North Coast Old Stock Ale 2013 vs 2018


Il birrificio North Coast è uno dei pionieri del movimento craft Americano: nasce nel 1988 come brewpub a Fort Bragg, Mendocino, a nord di San Francisco.  A fondarlo assieme ai soci Tom Allen e Joe Rosenthal fu Mark Ruedrich, ovviamente ex-homebrewer;  in 25 anni di vita il birrificio (con ristorante/grill annesso) ha preferito concentrarsi sul perfezionamento di un nucleo stabile di birre, piuttosto che sfornare continuamente di novità, collaborazioni e stravaganti esperimenti.
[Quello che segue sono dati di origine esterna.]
import Literature.MathematicalPhysics.QuantumLattice.FermionGammaFunctor
import Literature.MathematicalPhysics.QuantumLattice.FermionQuasiFree
import Literature.Analysis.Toeplitz.KochDeterminant
import HarnessLib

/-!
# `e^{dΓ(A)} = Γ(e^{A})`, `Tr Γ(g) = det(1 + g)`, and the product trace formula for free fermions

Topic `Literature/MathematicalPhysics/QuantumLattice`; companion of `FermionGammaFunctor` (the
second quantisation `Gamma g = ⊕ₖ Λᵏ g` on the Jordan–Wigner Fock space, with
`Γ(g) c†(f) = c†(gf) Γ(g)`, `Γ(gh) = Γ(g)Γ(h)`). All statements PROVED, no definition introduced.

* **`exp_dGamma_eq_Gamma_exp : e^{dΓ(A)} = Γ(e^{A})`** for EVERY `A : Matrix ι ι ℂ`
  (Dereziński–Gérard Prop. 3.23 (1) `Γ(e^{h}) = e^{dΓ(h)}`; Bratteli–Robinson II §5.2.1), proved
  algebraically, without differentiation: by the tree's Bogoliubov covariance
  `e^{-dΓ(A)} c†_j e^{dΓ(A)} = Σ_k (e^{-A})_{kj} c†_k` (`exp_dGamma_mul_creation_mul_exp_neg`) and the
  intertwining relation, `e^{-dΓ(A)} Γ(e^{A})` commutes with every `c†_j` and fixes `|∅⟩`, hence
  is `1` (`eq_one_of_commute_creation_of_mulVec_vacuum`);
* **`trace_Gamma : Tr Γ(g) = det(1 + g)`** for every `g` (sum of the principal minors,
  `det_add_one_eq_sum_minors`; Dereziński–Gérard §17.2.4 "Density matrix": `Tr Γ(γ) = det(𝟙 + γ)`);
* **the product trace formula** `trace_prod_map_exp_dGamma` / `trace_prod_ofFn_exp_dGamma` /
  `trace_prod_ofFn_gibbsWeight_dGamma`:
  `Tr (e^{dΓ(A₁)} ⋯ e^{dΓ(A_M)}) = det(1 + e^{A₁} ⋯ e^{A_M})` for arbitrary, in general
  NON-commuting one-body matrices (imaginary-time transfer matrices / Trotter products of
  quasi-free fermions, the determinant formula behind determinant QMC), and
  `partitionFn_dGamma_eq_det_of_any` — `Tr e^{-β dΓ(h)} = det(1 + e^{-βh})` for any `h` (the tree's
  `partitionFn_dGamma_eq_det` assumed `h` Hermitian).

## Mathlib / tree search

Tree (REUSED): `Gamma`, `Gamma_mul`, `Gamma_one`, `Gamma_mul_creation`, `Gamma_mulVec_vacuum`,
`eq_one_of_commute_creation_of_mulVec_vacuum` (`FermionGammaFunctor`); `dGamma`, `dGamma_smul`,
`exp_dGamma_mul_creation_mul_exp_neg` (`FermionQuasiFree`); `annihilation_mulVec_vacuum_holds`;
`Literature.Analysis.Toeplitz.det_add_one_eq_sum_minors` (`det (M + 1) = Σ_S det M_S`);
`Matrix.gibbsWeight`, `Matrix.partitionFn`. Mathlib: `Matrix.exp_add_of_commute`,
`NormedSpace.exp_series_hasSum_exp'`, `HasSum.unique`, `Matrix.det_submatrix_equiv_self`.

## References

* J. Dereziński, C. Gérard, *Mathematics of Quantization and Quantum Fields*, CUP (2013; 2nd ed.
  2022), §3.2.2 Prop. 3.23 (1) (`Γ(e^{h}) = e^{dΓ(h)}`), §17.2.4 "Density matrix"
  (`Tr Γ(γ) = det(𝟙 + γ)`). [DerezinskiGerard2022]
* O. Bratteli, D. W. Robinson, *Operator Algebras and Quantum Statistical Mechanics 2*, 2nd ed.
  (Springer 1997), §5.2.1 (`Γ(e^{itH}) = e^{it dΓ(H)}`), Prop. 5.2.22 ff. (ideal Fermi gas).
  [BratteliRobinsonII1997]
-/

noncomputable section

namespace Literature.MathematicalPhysics.QuantumLattice

open Matrix Finset NormedSpace RayleighBound
open scoped Matrix.Norms.Operator

variable {ι : Type*} [LinearOrder ι] [Fintype ι]

/-! ### `e^{dΓ(A)} = Γ(e^{A})` -/

/-- `dΓ(A)` annihilates the vacuum. [folklore] -/
theorem dGamma_mulVec_vacuum (A : Matrix ι ι ℂ) : dGamma A *ᵥ (vacuum : Fock ι) = 0 := by
  rw [dGamma_eq, sum_mulVec]
  refine Finset.sum_eq_zero fun i _ => ?_
  rw [sum_mulVec]
  refine Finset.sum_eq_zero fun j _ => ?_
  rw [smul_mulVec, ← mulVec_mulVec, annihilation_mulVec_vacuum_holds j, mulVec_zero, smul_zero]

/-- A vector killed by `X` is fixed by `e^{X}` (only the constant term of the exponential series
survives). [folklore] -/
theorem exp_mulVec_eq_self_of_mulVec_eq_zero (X : Matrix (Finset ι) (Finset ι) ℂ) (v : Fock ι)
    (hv : X *ᵥ v = 0) : exp X *ᵥ v = v := by
  have hsum := NormedSpace.exp_series_hasSum_exp' (𝕂 := ℂ) X
  have hmap := hsum.map (mulVec.addMonoidHomLeft v)
    (Continuous.matrix_mulVec continuous_id continuous_const)
  have hterm : (fun n : ℕ => (mulVec.addMonoidHomLeft v) ((n.factorial⁻¹ : ℂ) • X ^ n)) =
      fun n => if n = 0 then v else 0 := by
    funext n
    change ((n.factorial⁻¹ : ℂ) • X ^ n) *ᵥ v = _
    rcases n with _ | n
    · simp
    · rw [if_neg (Nat.succ_ne_zero n), pow_succ, smul_mulVec, ← mulVec_mulVec, hv, mulVec_zero,
        smul_zero]
  rw [Function.comp_def, hterm] at hmap
  exact hmap.unique (hasSum_ite_eq 0 v)

/-- Bogoliubov covariance in product form: `e^{-dΓ(A)} c†(f) = c†(e^{-A} f) e^{-dΓ(A)}`
(the tree's `exp_dGamma_mul_creation_mul_exp_neg`, smeared and multiplied through).
Bratteli–Robinson II §5.2.1. [folklore] -/
theorem exp_neg_dGamma_mul_create (A : Matrix ι ι ℂ) (f : ι → ℂ) :
    exp (-dGamma A) * create f = create (exp (-A) *ᵥ f) * exp (-dGamma A) := by
  have key : ∀ j, exp (-dGamma A) * creation j = create (fun k => exp (-A) k j) * exp (-dGamma A) := by
    intro j
    have h := exp_dGamma_mul_creation_mul_exp_neg A (-1) j
    rw [neg_one_smul ℂ (dGamma A), neg_one_smul ℂ A, neg_neg] at h
    have h2 : exp (-dGamma A) * creation j * exp (dGamma A) * exp (-dGamma A) =
        (∑ k, (exp (-A)) k j • creation k) * exp (-dGamma A) := by rw [h]
    rw [mul_assoc, ← Matrix.exp_add_of_commute (dGamma A) (-dGamma A)
      (Commute.neg_right (Commute.refl _)), add_neg_cancel, NormedSpace.exp_zero, mul_one] at h2
    rw [h2]
    rfl
  have hcf : create (exp (-A) *ᵥ f) = ∑ j, f j • create (fun k => exp (-A) k j) := by
    simp only [create, mulVec, dotProduct, Finset.smul_sum, smul_smul, Finset.sum_smul]
    rw [Finset.sum_comm]
    refine Finset.sum_congr rfl fun i _ => Finset.sum_congr rfl fun j _ => ?_
    rw [mul_comm]
  rw [hcf, create, Finset.mul_sum, Finset.sum_mul]
  refine Finset.sum_congr rfl fun j _ => ?_
  rw [Matrix.mul_smul, Matrix.smul_mul, key]

/-- **`e^{dΓ(A)} = Γ(e^{A})` for every one-body matrix `A`**: the exponential of a quadratic
(particle-number conserving) Hamiltonian is the second quantisation of the one-body exponential.
Proof: `e^{-dΓ(A)} Γ(e^{A})` commutes with all `c†_j` (Bogoliubov covariance + intertwining,
`e^{-A}e^{A} = 1`) and fixes `|∅⟩`, hence is `1` by cyclicity of the vacuum.
Dereziński–Gérard Prop. 3.23 (1); Bratteli–Robinson II §5.2.1 (`Γ(e^{itH}) = e^{it dΓ(H)}`).
[cite: DerezinskiGerard2022, Prop. 3.23] -/
theorem exp_dGamma_eq_Gamma_exp (A : Matrix ι ι ℂ) : exp (dGamma A) = Gamma (exp A) := by
  set Φ := exp (-dGamma A) * Gamma (exp A) with hΦ
  have hinv : exp (-A) * exp A = 1 := by
    rw [← Matrix.exp_add_of_commute (-A) A (Commute.neg_left (Commute.refl A)), neg_add_cancel,
      NormedSpace.exp_zero]
  have hinv' : exp (dGamma A) * exp (-dGamma A) = 1 := by
    rw [← Matrix.exp_add_of_commute (dGamma A) (-dGamma A) (Commute.neg_right (Commute.refl _)),
      add_neg_cancel, NormedSpace.exp_zero]
  have hc : ∀ j, Φ * creation j = creation j * Φ := by
    intro j
    have hcol : exp (-A) *ᵥ (fun i => exp A i j) = fun k => (1 : Matrix ι ι ℂ) k j := by
      rw [← hinv]
      funext k
      simp only [mulVec, dotProduct, Matrix.mul_apply]
    have hcr : create (fun k => (1 : Matrix ι ι ℂ) k j) = creation j := by
      simp [create, Matrix.one_apply]
    rw [hΦ, mul_assoc, Gamma_mul_creation, ← mul_assoc, exp_neg_dGamma_mul_create, hcol, hcr,
      mul_assoc]
  have hvac : Φ *ᵥ vacuum = vacuum := by
    rw [hΦ, ← mulVec_mulVec, Gamma_mulVec_vacuum,
      exp_mulVec_eq_self_of_mulVec_eq_zero _ _ (by rw [neg_mulVec, dGamma_mulVec_vacuum, neg_zero])]
  have hone := eq_one_of_commute_creation_of_mulVec_vacuum Φ hc hvac
  calc exp (dGamma A) = exp (dGamma A) * Φ := by rw [hone, mul_one]
    _ = Gamma (exp A) := by rw [hΦ, ← mul_assoc, hinv', one_mul]

/-! ### `Tr Γ(g) = det (1 + g)` and the product trace formula -/

omit [Fintype ι] in
/-- The diagonal entries of `Γ(g)` are the principal minors (subtype-indexed form). [folklore] -/
theorem Gamma_apply_self (g : Matrix ι ι ℂ) (S : Finset ι) :
    Gamma g S S = (g.submatrix (Subtype.val : S → ι) Subtype.val).det := by
  rw [Gamma_apply_of_card_eq g (k := S.card) rfl rfl]
  have : g.submatrix (S.orderEmbOfFin rfl) (S.orderEmbOfFin rfl) =
      (g.submatrix (Subtype.val : S → ι) Subtype.val).submatrix (S.orderIsoOfFin rfl).toEquiv
        (S.orderIsoOfFin rfl).toEquiv := by
    ext i j
    rfl
  rw [this, Matrix.det_submatrix_equiv_self]

/-- **`Tr Γ(g) = det(1 + g)`** for every one-body matrix `g` (sum of all principal minors;
for `g = e^{-βh}` the ideal Fermi gas partition function). Dereziński–Gérard §17.2.4, "Density
matrix": `Tr Γ(γ) = det(𝟙 + γ)`. [cite: DerezinskiGerard2022, §17.2.4] -/
theorem trace_Gamma (g : Matrix ι ι ℂ) : (Gamma g).trace = (1 + g).det := by
  rw [Matrix.trace, add_comm, Literature.Analysis.Toeplitz.det_add_one_eq_sum_minors]
  refine Finset.sum_congr rfl fun S _ => ?_
  rw [diag_apply, Gamma_apply_self]

/-- `Γ` of a product of matrices (list form). [folklore] -/
theorem Gamma_list_prod (l : List (Matrix ι ι ℂ)) : Gamma l.prod = (l.map Gamma).prod := by
  induction l with
  | nil => rw [List.prod_nil, List.map_nil, List.prod_nil, Gamma_one]
  | cons g l ih => rw [List.prod_cons, Gamma_mul, ih, List.map_cons, List.prod_cons]

/-- A product of exponentials of (non-commuting) quadratic Hamiltonians is the second quantisation
of the product of the one-body exponentials: `∏_τ e^{dΓ(A_τ)} = Γ(∏_τ e^{A_τ})`. [folklore] -/
theorem prod_map_exp_dGamma (l : List (Matrix ι ι ℂ)) :
    (l.map fun A => exp (dGamma A)).prod = Gamma (l.map exp).prod := by
  induction l with
  | nil => rw [List.map_nil, List.map_nil, List.prod_nil, List.prod_nil, Gamma_one]
  | cons A l ih =>
    rw [List.map_cons, List.map_cons, List.prod_cons, List.prod_cons, ih, exp_dGamma_eq_Gamma_exp,
      Gamma_mul]

/-- **Product trace formula** `Tr (e^{dΓ(A₁)} ⋯ e^{dΓ(A_M)}) = det(1 + e^{A₁} ⋯ e^{A_M})` for
arbitrary, in general NON-commuting one-body matrices `A_τ` (transfer-matrix / Trotter form of the
free-fermion trace; the `M = 1`, Hermitian case is the tree's `partitionFn_dGamma_eq_det`).
Dereziński–Gérard §17.2.4 with Prop. 3.23 (1). [cite: DerezinskiGerard2022, §17.2.4] -/
theorem trace_prod_map_exp_dGamma (l : List (Matrix ι ι ℂ)) :
    ((l.map fun A => exp (dGamma A)).prod).trace = (1 + (l.map exp).prod).det := by
  rw [prod_map_exp_dGamma, trace_Gamma]

/-- Product trace formula, `Fin`-indexed: `Tr ∏_{τ<M} e^{dΓ(A τ)} = det(1 + ∏_{τ<M} e^{A τ})`.
[cite: DerezinskiGerard2022, §17.2.4] -/
theorem trace_prod_ofFn_exp_dGamma {M : ℕ} (A : Fin M → Matrix ι ι ℂ) :
    ((List.ofFn fun τ => exp (dGamma (A τ))).prod).trace =
      (1 + (List.ofFn fun τ => exp (A τ)).prod).det := by
  have h1 : (List.ofFn fun τ => exp (dGamma (A τ))) = (List.ofFn A).map fun B => exp (dGamma B) := by
    rw [List.map_ofFn]; rfl
  have h2 : (List.ofFn fun τ => exp (A τ)) = (List.ofFn A).map exp := by
    rw [List.map_ofFn]; rfl
  rw [h1, h2, trace_prod_map_exp_dGamma]

/-- Product trace formula for Gibbs factors: `Tr ∏_τ e^{-a dΓ(H_τ)} = det(1 + ∏_τ e^{-a H_τ})`
(imaginary-time transfer matrices with step `a`). [cite: DerezinskiGerard2022, §17.2.4] -/
theorem trace_prod_ofFn_gibbsWeight_dGamma (a : ℝ) {M : ℕ} (H : Fin M → Matrix ι ι ℂ) :
    ((List.ofFn fun τ => Matrix.gibbsWeight a (dGamma (H τ))).prod).trace =
      (1 + (List.ofFn fun τ => Matrix.gibbsWeight a (H τ)).prod).det := by
  have h : (fun τ => Matrix.gibbsWeight a (dGamma (H τ))) = fun τ => exp (dGamma (-(a : ℂ) • H τ)) := by
    funext τ
    rw [Matrix.gibbsWeight, dGamma_smul]
  rw [h, trace_prod_ofFn_exp_dGamma]
  rfl

/-- The one-factor case for an ARBITRARY (not necessarily Hermitian) one-body matrix:
`Tr e^{-β dΓ(h)} = det(1 + e^{-βh})`. Dereziński–Gérard §17.2.4. [cite: DerezinskiGerard2022, §17.2.4] -/
theorem partitionFn_dGamma_eq_det_of_any (β : ℝ) (h : Matrix ι ι ℂ) :
    Matrix.partitionFn β (dGamma h) = (1 + exp (-(β : ℂ) • h)).det := by
  rw [Matrix.partitionFn, Matrix.gibbsWeight, ← dGamma_smul, exp_dGamma_eq_Gamma_exp, trace_Gamma]

end Literature.MathematicalPhysics.QuantumLattice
Questo non gli ha impedito di crescere lentamente sino a diventare il 45esimo maggior produttore di birra negli Stati Uniti con circa 80.000 ettolitri all’anno; per fare ciò si è ovviamente resa necessaria la costruzione di un secondo sito produttivo, sempre a Fort Bragg, inaugurato nel 1994. Gran parte del merito va alla Red Seal, un’amber ale che per molti anni ha occupato il 40% della capacità produttiva di North Coast: ma al successo ha anche contribuito l’imperial stout Old Rasputin, una delle American Imperial Stout più classiche, una birra che qualsiasi appassionato dovrebbe aver bevuto almeno una volta nella vita. 
Lo scorso maggio il sessantaseienne Mark Ruedrich ha annunciato la propria decisione di andare in pensione promuovendo al Sam Kraynek (già direttore operativo dal 2013) e Sheila Martins, vice-presidente, in azienda dal 1995; Ruedrich resterà comunque nel consiglio d’amministrazione e continuerà a collaborare come consulente esterno.

La birra.
Chi è interessato alle birre da invecchiamento non dovrebbe farsi sfuggire la Old Stock Ale di North Coast; gli appassionati (io) e gli esperti la riconoscono quasi all’unanimità come una delle poche birra che valga davvero la pena di mettere in cantina e dimenticare per qualche anno. E’ una birra che ogni anno arriva anche in Europa ad un prezzo abbastanza buono: non dovete svenarvi per acquistarne qualche esemplare. North Coast la produce dall’anno 2000: la sua ispirazione è dichiaratamente inglese, a partire dalle materie prime: malto Maris Otter, luppoli Fuggles ed East Kent Golding. Il birrificio la descrive perfetta in abbinamento a formaggi: per le bottiglie più giovani utilizzate Parmigiano-Reggiano, Lincolnshire Poacher, Montgomery Cheddar o Keen’s Cheddar. Esemplari che hanno già anni di cantina alle spalle vanno a nozze con lo Stilton. La temperatura consigliata di conservazione in cantina è 10 gradi, ma è un dettaglio al quale personalmente non darei troppo peso: per la mia esperienza sono birre che tollerano senza problemi anche picchi estivi che raggiungono i venti. 
Mettiamo a confronto una bottiglia giovane (2018) con una che ha già passato sei anni in cantina. Il millesimo 2018 si presenta di color ambrato accesso da riflessi rossastri e ramati, anche se la foto non rende giustizia: la schiuma è compatta e piuttosto generosa, considerata la gradazione alcolica (12%) ma non molto persistente. Il naso è pulito, ricco, intenso e avvolgente: caramello, uvetta, prugna, datteri, frutti di bosco, ciliegia, miele. Il tutto avvolto da una calda nota etilica. Caratteristiche che ritroviamo anche al palato, dove la birra ha un corpo quasi pieno ma non è assolutamente ingombrante dal punto di vista tattile. La bevuta è dolce e ricca di frutta sotto spirito ma viene molto ben attenuata ed asciugata dall’alcool: i gradi dichiarati si sentono quasi tutti ma sorseggiare questa birra non crea nessuna difficoltà.  Un accenno terroso luppolato finale la bilancia alla perfezione: il risultato è di livello davvero notevole, intenso, pulito e preciso, emozionante. S’intravedono in lei quegli accenni liquorosi che m’aspetterei di trovare poi negli esemplari più maturi. Sarà così? Andiamo a vedere. 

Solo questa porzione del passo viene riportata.